§ Data shown
/-- **THE ASSEMBLY SCHEMA of the odd Tamagawa identity.** For elliptic `W, W_d / ℚ`, `W' / K`
(`K` any number field), `u' ∈ K^×`, `u_d ∈ ℚ^×`, a prime `p` under the place `v₀`: IF
(T) at every finite place `v ≠ v₀` of `ℚ`, `Σ_{w ∣ v} v_p(c_w(W')) = v_p(c_v(W)) + v_p(c_v(W_d))`,
and (P) at `v₀`, `Σ_{w ∣ v₀} (v_p(c_w(W')) + f(w|p)·ord_w(u')) = v_p(c_{v₀}(W)) + v_p(c_{v₀}(W_d)) +
ord_p(u_d)` (`ord_w = −log ∘ w.valuation K`, fibres `{w : w ∩ 𝓞 ℚ = v}` as `Finset`s of the tree's
`finite_setOf_under_eq_of_numberField`), THEN
`v_p(|N_{K/ℚ}(u')| · ∏_w c_w(W')) = v_p(|u_d| · ∏_v c_v(W) · ∏_v c_v(W_d))` — literally the body of
`hodd` in `bsdRHS_baseChange_quadratic_of_padicValRat` with `u' = C'.u`, `u_d = C_d.u`. Proof: the
products are finite products over the places, `v_p` turns them into sums
(`padicValNat_finprod_eq_finsum`), the `K`-sum is regrouped along the fibres of `w ↦ w ∩ 𝓞 ℚ`
(`Finset.sum_fiberwise_of_maps_to`, as in x11b's `padicValNat_tamagawaProduct_baseChange_quadratic`),
and the unit terms are `Σ_{w∣p} f_w·ord_w(u')` / `ord_p(u_d)` by FILE C-1.
[cite: Milne1972ArithmeticAV, §1 Thm. 1 and §2 (through DokchitserDokchitserAnnals2010, §2.1, proof of Thm. 8)] -/
theorem padicValRat_norm_mul_tamagawaProduct_eq_of_local {u' : K} (hu' : u' ≠ 0) {ud : ℚ}
    (hud : ud ≠ 0) (p : ℕ) [Fact p.Prime] (v₀ : HeightOneSpectrum (𝓞 ℚ))
    (hv₀ : (primesEquiv v₀ : ℕ) = p)
    (hT : ∀ v : HeightOneSpectrum (𝓞 ℚ), v ≠ v₀ →
      ∑ w ∈ (HeightOneSpectrum.finite_setOf_under_eq_of_numberField (K := K) v).toFinset,
          padicValNat p ((W'.baseChange (w.adicCompletion K)).localTamagawaNumber
            (w.adicCompletionIntegers K)) =
        padicValNat p ((W.baseChange (v.adicCompletion ℚ)).localTamagawaNumber
            (v.adicCompletionIntegers ℚ)) +
          padicValNat p ((Wd.baseChange (v.adicCompletion ℚ)).localTamagawaNumber
            (v.adicCompletionIntegers ℚ)))
    (hP : ∑ w ∈ (HeightOneSpectrum.finite_setOf_under_eq_of_numberField (K := K) v₀).toFinset,
          ((padicValNat p ((W'.baseChange (w.adicCompletion K)).localTamagawaNumber
              (w.adicCompletionIntegers K)) : ℤ) +
            (w.asIdeal.inertiaDeg (𝓞 ℚ) : ℤ) * (-log (w.valuation K u'))) =
        (padicValNat p ((W.baseChange (v₀.adicCompletion ℚ)).localTamagawaNumber
            (v₀.adicCompletionIntegers ℚ)) : ℤ) +
          padicValNat p ((Wd.baseChange (v₀.adicCompletion ℚ)).localTamagawaNumber
            (v₀.adicCompletionIntegers ℚ)) +
          (-log (v₀.valuation ℚ ud))) :
    padicValRat p (|Algebra.norm ℚ u'| * W'.tamagawaProduct : ℚ) =
      padicValRat p (|ud| * (W.tamagawaProduct * Wd.tamagawaProduct) : ℚ) := by
  have hpr : p.Prime := Fact.out
  -- the three local Tamagawa functions
  set cK : HeightOneSpectrum (𝓞 K) → ℕ := fun w =>
    (W'.baseChange (w.adicCompletion K)).localTamagawaNumber (w.adicCompletionIntegers K) with hcK
  set cQ : HeightOneSpectrum (𝓞 ℚ) → ℕ := fun v =>
    (W.baseChange (v.adicCompletion ℚ)).localTamagawaNumber (v.adicCompletionIntegers ℚ) with hcQ
  set cD : HeightOneSpectrum (𝓞 ℚ) → ℕ := fun v =>
    (Wd.baseChange (v.adicCompletion ℚ)).localTamagawaNumber (v.adicCompletionIntegers ℚ) with hcD
  have hfinK : (Function.mulSupport cK).Finite := W'.mulSupport_localTamagawaNumber_finite_holds
  have hfinQ : (Function.mulSupport cQ).Finite := W.mulSupport_localTamagawaNumber_finite_holds
  have hfinD : (Function.mulSupport cD).Finite := Wd.mulSupport_localTamagawaNumber_finite_holds
  -- fibres of `K → ℚ` on places and the finite index sets
  set F : HeightOneSpectrum (𝓞 ℚ) → Finset (HeightOneSpectrum (𝓞 K)) := fun v =>
    (HeightOneSpectrum.finite_setOf_under_eq_of_numberField (K := K) v).toFinset with hF
  have hmemF : ∀ v w, w ∈ F v ↔ w.under (𝓞 ℚ) = v := fun v w => by
    simp [hF, Set.Finite.mem_toFinset]
  set SQ : Finset (HeightOneSpectrum (𝓞 ℚ)) :=
    hfinK.toFinset.image (fun w => w.under (𝓞 ℚ)) ∪ hfinQ.toFinset ∪ hfinD.toFinset ∪ {v₀} with hSQ
  set SK : Finset (HeightOneSpectrum (𝓞 K)) := SQ.biUnion F with hSK
  have hv₀SQ : v₀ ∈ SQ := by
    rw [hSQ, Finset.mem_union]; exact Or.inr (Finset.mem_singleton_self _)
  have hsubK : Function.mulSupport cK ⊆ ↑SK := by
    intro w hw
    rw [Finset.mem_coe, hSK, Finset.mem_biUnion]
    refine ⟨w.under (𝓞 ℚ), ?_, (hmemF _ _).mpr rfl⟩
    rw [hSQ, Finset.mem_union, Finset.mem_union, Finset.mem_union, Finset.mem_image]
    exact Or.inl (Or.inl (Or.inl ⟨w, hfinK.mem_toFinset.mpr hw, rfl⟩))
  have hsubQ : Function.mulSupport cQ ⊆ ↑SQ := fun v hv => by
    rw [Finset.mem_coe, hSQ, Finset.mem_union, Finset.mem_union, Finset.mem_union]
    exact Or.inl (Or.inl (Or.inr (hfinQ.mem_toFinset.mpr hv)))
  have hsubD : Function.mulSupport cD ⊆ ↑SQ := fun v hv => by
    rw [Finset.mem_coe, hSQ, Finset.mem_union, Finset.mem_union, Finset.mem_union]
    exact Or.inl (Or.inr (hfinD.mem_toFinset.mpr hv))
  -- `ord_p` of the three products as sums over the index sets
  have hK' : (padicValNat p W'.tamagawaProduct : ℤ) = ∑ w ∈ SK, (padicValNat p (cK w) : ℤ) := by
    rw [show W'.tamagawaProduct = ∏ᶠ w, cK w from rfl,
      finprod_eq_prod_of_mulSupport_subset cK hsubK, ← Nat.cast_sum, Nat.cast_inj]
    rw [← finprod_eq_prod_of_mulSupport_subset cK hsubK,
      padicValNat_finprod_eq_finsum p hfinK fun w => W'.localTamagawaNumber_baseChange_ne_zero w]
    refine finsum_eq_sum_of_support_subset _ fun w hw => hsubK ?_
    rw [Function.mem_support] at hw
    rw [Function.mem_mulSupport]
    intro h1; exact hw (by rw [h1, padicValNat_one_right])
  have hQ' : (padicValNat p W.tamagawaProduct : ℤ) = ∑ v ∈ SQ, (padicValNat p (cQ v) : ℤ) := by
    rw [show W.tamagawaProduct = ∏ᶠ v, cQ v from rfl, ← Nat.cast_sum, Nat.cast_inj,
      padicValNat_finprod_eq_finsum p hfinQ fun v => W.localTamagawaNumber_baseChange_ne_zero v]
    refine finsum_eq_sum_of_support_subset _ fun v hv => hsubQ ?_
    rw [Function.mem_support] at hv
    rw [Function.mem_mulSupport]
    intro h1; exact hv (by rw [h1, padicValNat_one_right])
  have hD' : (padicValNat p Wd.tamagawaProduct : ℤ) = ∑ v ∈ SQ, (padicValNat p (cD v) : ℤ) := by
    rw [show Wd.tamagawaProduct = ∏ᶠ v, cD v from rfl, ← Nat.cast_sum, Nat.cast_inj,
      padicValNat_finprod_eq_finsum p hfinD fun v => Wd.localTamagawaNumber_baseChange_ne_zero v]
    refine finsum_eq_sum_of_support_subset _ fun v hv => hsubD ?_
    rw [Function.mem_support] at hv
    rw [Function.mem_mulSupport]
    intro h1; exact hv (by rw [h1, padicValNat_one_right])
  -- regroup the `K`-side along the fibres
  have hmaps : ∀ w ∈ SK, w.under (𝓞 ℚ) ∈ SQ := by
    intro w hw
    rw [hSK, Finset.mem_biUnion] at hw
    obtain ⟨v, hv, hwv⟩ := hw
    rwa [(hmemF v w).mp hwv]
  have hfib : ∀ v ∈ SQ, SK.filter (fun w => w.under (𝓞 ℚ) = v) = F v := by
    intro v hv
    ext w
    simp only [Finset.mem_filter, hmemF]
    constructor
    · exact fun h => h.2
    · intro h
      refine ⟨?_, h⟩
      rw [hSK, Finset.mem_biUnion]
      exact ⟨v, hv, (hmemF v w).mpr h⟩
  have hKfib : ∑ w ∈ SK, (padicValNat p (cK w) : ℤ) =
      ∑ v ∈ SQ, ∑ w ∈ F v, (padicValNat p (cK w) : ℤ) := by
    rw [← Finset.sum_fiberwise_of_maps_to hmaps]
    exact Finset.sum_congr rfl fun v hv => by rw [hfib v hv]
  -- the unit terms
  haveI : Fact (Nat.Prime ((primesEquiv v₀ : Nat.Primes) : ℕ)) := ⟨(primesEquiv v₀).2⟩
  have hN : padicValRat p |Algebra.norm ℚ u'| =
      ∑ w ∈ F v₀, (w.asIdeal.inertiaDeg (𝓞 ℚ) : ℤ) * (-log (w.valuation K u')) := by
    rw [← hv₀]; exact padicValRat_abs_norm_eq_sum_fibre v₀ hu'
  have hU : padicValRat p |ud| = -log (v₀.valuation ℚ ud) := by
    rw [← hv₀, ← padicValRat_eq_neg_log_valuation v₀ hud]
    rcases abs_choice ud with h | h <;> rw [h]
    exact padicValRat.neg _
  -- nonvanishing, and the valuations of the two products
  have hnorm : Algebra.norm ℚ u' ≠ 0 := Algebra.norm_ne_zero_iff.mpr hu'
  have ha : (|Algebra.norm ℚ u'| : ℚ) ≠ 0 := abs_ne_zero.mpr hnorm
  have hb : (|ud| : ℚ) ≠ 0 := abs_ne_zero.mpr hud
  have hT' : (W'.tamagawaProduct : ℚ) ≠ 0 := by exact_mod_cast W'.tamagawaProduct_pos'.ne'
  have hTQ : (W.tamagawaProduct : ℚ) ≠ 0 := by exact_mod_cast W.tamagawaProduct_pos'.ne'
  have hTD : (Wd.tamagawaProduct : ℚ) ≠ 0 := by exact_mod_cast Wd.tamagawaProduct_pos'.ne'
  rw [padicValRat.mul ha hT', padicValRat.mul hb (mul_ne_zero hTQ hTD), padicValRat.mul hTQ hTD,
    padicValRat.of_nat, padicValRat.of_nat, padicValRat.of_nat, hN, hU, hK', hQ', hD', hKfib]
  -- pointwise: the local identities
  have hpt : ∀ v ∈ SQ, (∑ w ∈ F v, (padicValNat p (cK w) : ℤ)) +
      (if v = v₀ then ∑ w ∈ F v₀, (w.asIdeal.inertiaDeg (𝓞 ℚ) : ℤ) * (-log (w.valuation K u'))
        else 0) =
      (padicValNat p (cQ v) : ℤ) + padicValNat p (cD v) +
        (if v = v₀ then -log (v₀.valuation ℚ ud) else 0) := by
    intro v _
    by_cases hv : v = v₀
    · subst hv
      rw [if_pos rfl, if_pos rfl, ← hP, Finset.sum_add_distrib]
    · rw [if_neg hv, if_neg hv, add_zero, add_zero, ← Nat.cast_add, ← hT v hv, Nat.cast_sum]
  have hsum := Finset.sum_congr rfl hpt
  rw [Finset.sum_add_distrib, Finset.sum_add_distrib, Finset.sum_add_distrib,
    Finset.sum_ite_eq' SQ v₀, Finset.sum_ite_eq' SQ v₀, if_pos hv₀SQ, if_pos hv₀SQ] at hsum
  linear_combination hsum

§ Exercise goal
Across all of the material above, how many lines contain the word "from"? Only the number should be given.

§ Solution
3